El Omri Halima, Taha Ruba Yasin, Elomri Adel, Kacem Nancy, Elsabah Hesham, Ellahie Anil Yousaf, Gamil Amna, Ibrahim Firyal, Soliman Dina Sameh Abdelrahman, El Akiki Susanna Jane Lawson, Nawaz Zafar, Al Sabbagh Ahmad, El Omri Abdelfatteh
Medical Oncology-Hematology Department, National Centre for Cancer Care and Research (NCCCR), Hamad Medical Corporation (HMC), Doha, Qatar.
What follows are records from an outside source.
/-! ### Local caloric bounds for data split into an `L³` near field and an `L²_uloc` far field -/

/-- **Local heat-kernel bounds for split data.** There are universal constants `C₆, C_g, K` such
that for every datum `v₀ ∈ L²(ℝ³)` with `‖v₀‖_{L³(B(0,R))} ≤ γ` and
`sup_z ∫_{B(z,1)} |v₀|² ≤ A`, every centre `x₀` with `|x₀| + 7 ≤ R` and every `0 < t ≤ 1`, the
caloric extension `e(t) = e^{tΔ}v₀` satisfies on the ball `B = B(x₀, 3)`:
`‖e(t)‖_{L³(B)} ≤ γ + K√A`, `‖e(t)‖_{L⁶(B)} ≤ (C₆γ + K√A) t^{-1/4}`,
`‖∇e(t)‖_{L³(B)} ≤ (C_gγ + K√A) t^{-1/2}`. Proof: `v₀ = v₀1_{B(0,R)} + v₀1_{B(0,R)ᶜ}`; the near
part is an `L³` datum of norm `≤ γ` (`L³ → L³`, `L³ → L⁶` and gradient `L³ → L³` heat-kernel
bounds), the far part has `|e|, |∇e| ≤ K₀√A` on `B` (`exists_norm_heatExtension_far_le`,
`exists_norm_fderiv_heatExtension_far_le`) and `t^{-1/4}, t^{-1/2} ≥ 1`.
[cite: BarkerPrange2020, §4.2 (arXiv:1812.09115 p. 16); Evans2010, §2.3.1] -/
theorem exists_local_caloric_bounds_of_split :
    ∃ C₆ Cg K : ℝ≥0, ∀ (γ A : ℝ≥0) (R : ℝ) (v₀ : EuclideanSpace ℝ (Fin 3) → EuclideanSpace ℝ (Fin 3))
      (x₀ : EuclideanSpace ℝ (Fin 3)),
      MemLp v₀ 2 volume →
      eLpNorm v₀ 3 (volume.restrict (ball (0 : EuclideanSpace ℝ (Fin 3)) R)) ≤ γ →
      (∀ z : EuclideanSpace ℝ (Fin 3), ∫⁻ y in ball z 1, ‖v₀ y‖ₑ ^ 2 ≤ (A : ℝ≥0∞)) →
      ‖x₀‖ + 7 ≤ R → ∀ t : ℝ, 0 < t → t ≤ 1 →
        eLpNorm (heatExtension v₀ t) 3 (volume.restrict (ball x₀ 3)) ≤ ((γ + K * NNReal.sqrt A : ℝ≥0) : ℝ≥0∞) ∧
        eLpNorm (heatExtension v₀ t) 6 (volume.restrict (ball x₀ 3)) ≤
          ((C₆ * γ + K * NNReal.sqrt A : ℝ≥0) : ℝ≥0∞) * ENNReal.ofReal (t ^ (-(1 / 4 : ℝ))) ∧
        eLpNorm (fderiv ℝ (heatExtension v₀ t)) 3 (volume.restrict (ball x₀ 3)) ≤
          ((Cg * γ + K * NNReal.sqrt A : ℝ≥0) : ℝ≥0∞) * ENNReal.ofReal (t ^ (-(1 / 2 : ℝ))) := by
  obtain ⟨K₀, hK₀0, hK₀⟩ := exists_norm_heatExtension_far_le
  obtain ⟨K₁, hK₁0, hK₁⟩ := exists_norm_fderiv_heatExtension_far_le
  obtain ⟨C36, hC36⟩ := UnboundedOperators.eLpNorm_heatExtension_le_rpow_holds
    (E := EuclideanSpace ℝ (Fin 3)) (F := EuclideanSpace ℝ (Fin 3)) (p := 3) (q := 6) (by norm_num) (by norm_num)
  obtain ⟨Cg, hCg⟩ := UnboundedOperators.exists_eLpNorm_fderiv_heatExtension_le_rpow
    (E := EuclideanSpace ℝ (Fin 3)) (F := EuclideanSpace ℝ (Fin 3)) (p := 3) (q := 3) (by norm_num) le_rfl
  set V : ℝ≥0∞ := volume (ball (0 : EuclideanSpace ℝ (Fin 3)) 3) with hV
  have hVfin : V ≠ ∞ := measure_ball_lt_top.ne
  set Vn : ℝ≥0 := V.toNNReal with hVn
  have hVcoe : (Vn : ℝ≥0∞) = V := ENNReal.coe_toNNReal hVfin
  set K : ℝ≥0 := (Vn ^ (1 / 3 : ℝ) + Vn ^ (1 / 6 : ℝ)) * (Real.toNNReal K₀ + Real.toNNReal K₁) with hK
  refine ⟨C36, Cg, K, ?_⟩
  intro γ A R v₀ x₀ hv₀ hγ hA hx₀ t ht ht1
  -- the splitting
  set a : EuclideanSpace ℝ (Fin 3) → EuclideanSpace ℝ (Fin 3) := (ball (0 : EuclideanSpace ℝ (Fin 3)) R).indicator v₀ with ha
  set b : EuclideanSpace ℝ (Fin 3) → EuclideanSpace ℝ (Fin 3) := (ball (0 : EuclideanSpace ℝ (Fin 3)) R)ᶜ.indicator v₀ with hb
  have hab : a + b = v₀ := Set.indicator_self_add_compl _ _
  have ha2 : MemLp a 2 volume := hv₀.indicator measurableSet_ball
  have hb2 : MemLp b 2 volume := hv₀.indicator measurableSet_ball.compl
  have ha3eq : eLpNorm a 3 volume = eLpNorm v₀ 3 (volume.restrict (ball (0 : EuclideanSpace ℝ (Fin 3)) R)) :=
    eLpNorm_indicator_eq_eLpNorm_restrict measurableSet_ball
  have ha3 : MemLp a 3 volume := by
    refine ⟨hv₀.1.indicator measurableSet_ball, ?_⟩
    rw [ha3eq]
    exact hγ.trans_lt ENNReal.coe_lt_top
  have haγ : eLpNorm a 3 volume ≤ γ := ha3eq ▸ hγ
  have hb0 : ∀ y ∈ ball (0 : EuclideanSpace ℝ (Fin 3)) R, b y = 0 := fun y hy =>
    Set.indicator_of_notMem (Set.notMem_compl_iff.2 hy) _
  have hbA : ∀ z : EuclideanSpace ℝ (Fin 3), ∫⁻ y in ball z 1, ‖b y‖ₑ ^ 2 ≤ (A : ℝ≥0∞) := fun z =>
    (lintegral_mono fun y => pow_le_pow_left' (enorm_indicator_le_enorm_self _ _) 2).trans (hA z)
  have hsplit : heatExtension v₀ t = heatExtension a t + heatExtension b t := by
    funext y
    rw [← hab]
    exact heatExtension_add_apply_of_memLp ha2 hb2 (by norm_num) (by norm_num) ht y
  have hda : Differentiable ℝ (heatExtension a t) :=
    (UnboundedOperators.contDiff_heatExtension_holds ha2 (by norm_num) ht).differentiable (by simp)
  have hdb : Differentiable ℝ (heatExtension b t) :=
    (UnboundedOperators.contDiff_heatExtension_holds hb2 (by norm_num) ht).differentiable (by simp)
  have hDsplit : fderiv ℝ (heatExtension v₀ t) = fderiv ℝ (heatExtension a t) + fderiv ℝ (heatExtension b t) := by
    funext y
    rw [hsplit]
    exact fderiv_add (hda y) (hdb y)
  have hca : Continuous (heatExtension a t) := hda.continuous
  have hcb : Continuous (heatExtension b t) := hdb.continuous
  have hcDa : Continuous (fderiv ℝ (heatExtension a t)) :=
    (UnboundedOperators.contDiff_heatExtension_holds ha2 (by norm_num) ht).continuous_fderiv (by simp)
  have hcDb : Continuous (fderiv ℝ (heatExtension b t)) :=
    (UnboundedOperators.contDiff_heatExtension_holds hb2 (by norm_num) ht).continuous_fderiv (by simp)
  -- the ball
  set B : Set (EuclideanSpace ℝ (Fin 3)) := ball x₀ 3 with hBdef
  have hvolB : (volume.restrict B) univ = V := by
    rw [Measure.restrict_apply_univ, hBdef, hV]; exact Measure.addHaar_ball_center volume x₀ 3
  have hxB : ∀ y ∈ B, ‖y‖ + 4 ≤ R := fun y hy => by
    have h1 : ‖y‖ ≤ ‖x₀‖ + 3 := by
      have := norm_le_norm_add_norm_sub' y x₀  -- ‖y‖ ≤ ‖x₀‖ + ‖y - x₀‖
      have h2 : ‖y - x₀‖ < 3 := by rwa [← dist_eq_norm]
      linarith
    linarith
  -- far parts: pointwise bounds on `B`, hence `Lᵖ(B)` bounds
  have far_p : ∀ {F' : Type} [NormedAddCommGroup F'] {f : EuclideanSpace ℝ (Fin 3) → F'} {K' : ℝ} (p : ℝ≥0∞),
      0 ≤ K' → (∀ y ∈ B, ‖f y‖ ≤ K' * Real.sqrt A) →
      eLpNorm f p (volume.restrict B) ≤ V ^ p.toReal⁻¹ * ((Real.toNNReal K' * NNReal.sqrt A : ℝ≥0) : ℝ≥0∞) := by
    intro F' _ f K' p hK' hf
    have h1 := eLpNorm_le_of_ae_bound (μ := volume.restrict B) (p := p) (f := f) (C := K' * Real.sqrt A)
      ((ae_restrict_iff' measurableSet_ball).2 (Eventually.of_forall hf))
    rw [hvolB] at h1
    refine h1.trans (le_of_eq ?_)
    congr 1
    rw [ENNReal.ofReal, Real.toNNReal_mul hK', ← Real.coe_sqrt, Real.toNNReal_coe]
  have hKdom' : ∀ (r : ℝ) (K' : ℝ), (r = 1 / 3 ∨ r = 1 / 6) → (K' = K₀ ∨ K' = K₁) →
      Vn ^ r * Real.toNNReal K' ≤ K := by
    intro r K' hr hK'
    rw [hK]
    refine mul_le_mul' ?_ ?_
    · rcases hr with h | h <;> rw [h]
      · exact le_self_add
      · exact le_add_self
    · rcases hK' with h | h <;> rw [h]
      · exact le_self_add
      · exact le_add_self
  have hKdom : ∀ (r : ℝ) (K' : ℝ), (r = 1 / 3 ∨ r = 1 / 6) → (K' = K₀ ∨ K' = K₁) →
      V ^ r * ((Real.toNNReal K' * NNReal.sqrt A : ℝ≥0) : ℝ≥0∞) ≤ ((K * NNReal.sqrt A : ℝ≥0) : ℝ≥0∞) := by
    intro r K' hr hK'
    rw [← hVcoe, ← ENNReal.coe_rpow_of_nonneg _ (by rcases hr with h | h <;> rw [h] <;> norm_num), ← ENNReal.coe_mul,
      ENNReal.coe_le_coe, ← mul_assoc]
    exact mul_le_mul_of_nonneg_right (hKdom' r K' hr hK') bot_le
  have hBfar : eLpNorm (heatExtension b t) 3 (volume.restrict B) ≤ ((K * NNReal.sqrt A : ℝ≥0) : ℝ≥0∞) := by
    have h1 := far_p 3 hK₀0 (fun y hy => hK₀ b R A y t hb2.1 hb0 hbA (hxB y hy) ht ht1)
    simp only [ENNReal.toReal_ofNat] at h1
    exact h1.trans (by simpa using hKdom (1 / 3) K₀ (Or.inl rfl) (Or.inl rfl))
  have hBfar6 : eLpNorm (heatExtension b t) 6 (volume.restrict B) ≤ ((K * NNReal.sqrt A : ℝ≥0) : ℝ≥0∞) := by
    have h1 := far_p 6 hK₀0 (fun y hy => hK₀ b R A y t hb2.1 hb0 hbA (hxB y hy) ht ht1)
    simp only [ENNReal.toReal_ofNat] at h1
    exact h1.trans (by simpa using hKdom (1 / 6) K₀ (Or.inr rfl) (Or.inl rfl))
  have hBfarD : eLpNorm (fderiv ℝ (heatExtension b t)) 3 (volume.restrict B) ≤ ((K * NNReal.sqrt A : ℝ≥0) : ℝ≥0∞) := by
    have h1 := far_p 3 hK₁0 (fun y hy => hK₁ b R A y t hb2 hb0 hbA (hxB y hy) ht ht1)
    simp only [ENNReal.toReal_ofNat] at h1
    exact h1.trans (by simpa using hKdom (1 / 3) K₁ (Or.inl rfl) (Or.inr rfl))
  -- `t^{-1/4}, t^{-1/2} ≥ 1`
  have ht4 : (1 : ℝ≥0∞) ≤ ENNReal.ofReal (t ^ (-(1 / 4 : ℝ))) := by
    rw [← ENNReal.ofReal_one]
    exact ENNReal.ofReal_le_ofReal (Real.one_le_rpow_of_pos_of_le_one_of_nonpos ht ht1 (by norm_num))
  have ht2 : (1 : ℝ≥0∞) ≤ ENNReal.ofReal (t ^ (-(1 / 2 : ℝ))) := by
    rw [← ENNReal.ofReal_one]
    exact ENNReal.ofReal_le_ofReal (Real.one_le_rpow_of_pos_of_le_one_of_nonpos ht ht1 (by norm_num))
  -- near parts
  have hnear3 : eLpNorm (heatExtension a t) 3 (volume.restrict B) ≤ γ :=
    ((eLpNorm_mono_measure _ Measure.restrict_le_self).trans
      (UnboundedOperators.eLpNorm_heatExtension_le_holds ha3 (by norm_num) ht)).trans haγ
  have hnear6 : eLpNorm (heatExtension a t) 6 (volume.restrict B) ≤ (C36 : ℝ≥0∞) * ENNReal.ofReal (t ^ (-(1 / 4 : ℝ))) * γ := by
    have h1 := hC36 a ha3 t ht
    have hexp : -((Module.finrank ℝ (EuclideanSpace ℝ (Fin 3)) : ℝ) / 2) *
        ((1 / (3 : ℝ≥0∞)).toReal - (1 / (6 : ℝ≥0∞)).toReal) = -(1 / 4 : ℝ) := by
      rw [finrank_euclideanSpace_fin]; norm_num [ENNReal.toReal_div, ENNReal.toReal_ofNat]
    rw [hexp] at h1
    exact ((eLpNorm_mono_measure _ Measure.restrict_le_self).trans h1).trans (mul_le_mul' le_rfl haγ)
  have hnearD : eLpNorm (fderiv ℝ (heatExtension a t)) 3 (volume.restrict B) ≤
      (Cg : ℝ≥0∞) * ENNReal.ofReal (t ^ (-(1 / 2 : ℝ))) * γ := by
    have h1 := hCg a ha3 t ht
    have hexp : -(1 / 2 + (Module.finrank ℝ (EuclideanSpace ℝ (Fin 3)) : ℝ) / 2 *
        ((1 / (3 : ℝ≥0∞)).toReal - (1 / (3 : ℝ≥0∞)).toReal)) = -(1 / 2 : ℝ) := by
      rw [finrank_euclideanSpace_fin]; norm_num
    rw [hexp] at h1
    exact ((eLpNorm_mono_measure _ Measure.restrict_le_self).trans h1).trans (mul_le_mul' le_rfl haγ)
  -- assembling
  refine ⟨?_, ?_, ?_⟩
  · rw [hsplit]
    refine (eLpNorm_add_le hca.aestronglyMeasurable hcb.aestronglyMeasurable (by norm_num)).trans ?_
    refine (add_le_add hnear3 hBfar).trans (le_of_eq ?_)
    push_cast; ring
  · rw [hsplit]
    refine (eLpNorm_add_le hca.aestronglyMeasurable hcb.aestronglyMeasurable (by norm_num)).trans ?_
    calc eLpNorm (heatExtension a t) 6 (volume.restrict B) + eLpNorm (heatExtension b t) 6 (volume.restrict B)
        ≤ (C36 : ℝ≥0∞) * ENNReal.ofReal (t ^ (-(1 / 4 : ℝ))) * γ +
            ((K * NNReal.sqrt A : ℝ≥0) : ℝ≥0∞) * ENNReal.ofReal (t ^ (-(1 / 4 : ℝ))) :=
          add_le_add hnear6 (hBfar6.trans (le_mul_of_one_le_right bot_le ht4))
      _ = _ := by push_cast; ring
  · rw [hDsplit]
    refine (eLpNorm_add_le hcDa.aestronglyMeasurable hcDb.aestronglyMeasurable (by norm_num)).trans ?_
    calc eLpNorm (fderiv ℝ (heatExtension a t)) 3 (volume.restrict B) + eLpNorm (fderiv ℝ (heatExtension b t)) 3 (volume.restrict B)
        ≤ (Cg : ℝ≥0∞) * ENNReal.ofReal (t ^ (-(1 / 2 : ℝ))) * γ +
            ((K * NNReal.sqrt A : ℝ≥0) : ℝ≥0∞) * ENNReal.ofReal (t ^ (-(1 / 2 : ℝ))) :=
          add_le_add hnearD (hBfarD.trans (le_mul_of_one_le_right bot_le ht2))
      _ = _ := by push_cast; ring

end BarkerPrange2020

end Literature.Analysis.FluidPDE

end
Division of Engineering Management and Decision Sciences, College of Science and Engineering, Hamad Bin Khalifa University, Doha, Qatar.
Front Genet. 2020 Jun 17;11:553. doi: 10.3389/fgene.2020.00553. eCollection 2020.
The current study retrospectively evaluated cytogenetic profiles, various prognostic factors, and survival outcomes in 128 acute myeloid leukemia (AML) patients (14 ≤ age ≤ 70 years) admitted to the National Center for Cancer Care and Research (NCCCR), Hamad Medical Corporation, Doha, Qatar, between January 2010 and December 2016. The median age at diagnosis was 43 years, and 80% were less than 60 years old; 75% of patients were male. Cytogenetic analysis was integrated into the World Health Organization 2008 classification and showed that the percentages of normal and abnormal karyotypes were similar, accounting for 48.4% of each group of patients. The AML risk stratification based on cytogenetic analysis resulted in the following distribution: 18% in the favorable risk group, 57% in the intermediate-risk group, 24% in the unfavorable risk group, and 1% unknown. Only 88 patients received therapy with curative intent; 67% achieved complete remission, increasing to 81% after inductions 1 and 2. The median overall survival (OS) and disease-free survival (DFS) in AML patients were 26.6 and 19.5 months, respectively. The 3-year OS and DFS were 40 and 36%, respectively. Prognostic factors including age, gender, white blood cell count, and risk stratification were not significantly associated with treatment outcomes, whereas response to treatment vs. failure was significantly associated with the outcome ( = 0.01). The current study supports the importance of cytogenetics as a useful tool in diagnosis, prognosis, and risk assessment in AML treatment.
本研究回顾性评估了2010年1月至2016年12月期间在卡塔尔多哈哈马德医疗公司国家癌症护理与研究中心(NCCCR)收治的128例急性髓系白血病(AML)患者(年龄14岁≤年龄≤70岁)的细胞遗传学特征、各种预后因素和生存结果。诊断时的中位年龄为43岁,80%的患者年龄小于60岁;75%的患者为男性。细胞遗传学分析纳入了世界卫生组织2008年分类,结果显示正常核型和异常核型的患者比例相似,每组患者均占48.4%。基于细胞遗传学分析的AML风险分层结果如下:低危组占18%,中危组占57%,高危组占24%,1%未知。只有88例患者接受了根治性治疗;67%的患者实现了完全缓解,在第1次和第2次诱导后增至81%。AML患者的中位总生存期(OS)和无病生存期(DFS)分别为26.6个月和19.5个月。3年OS和DFS分别为40%和36%。年龄、性别、白细胞计数和风险分层等预后因素与治疗结果无显著相关性,而治疗反应与失败与结果显著相关(P = 0.01)。本研究支持细胞遗传学作为AML治疗中诊断、预后和风险评估有用工具的重要性。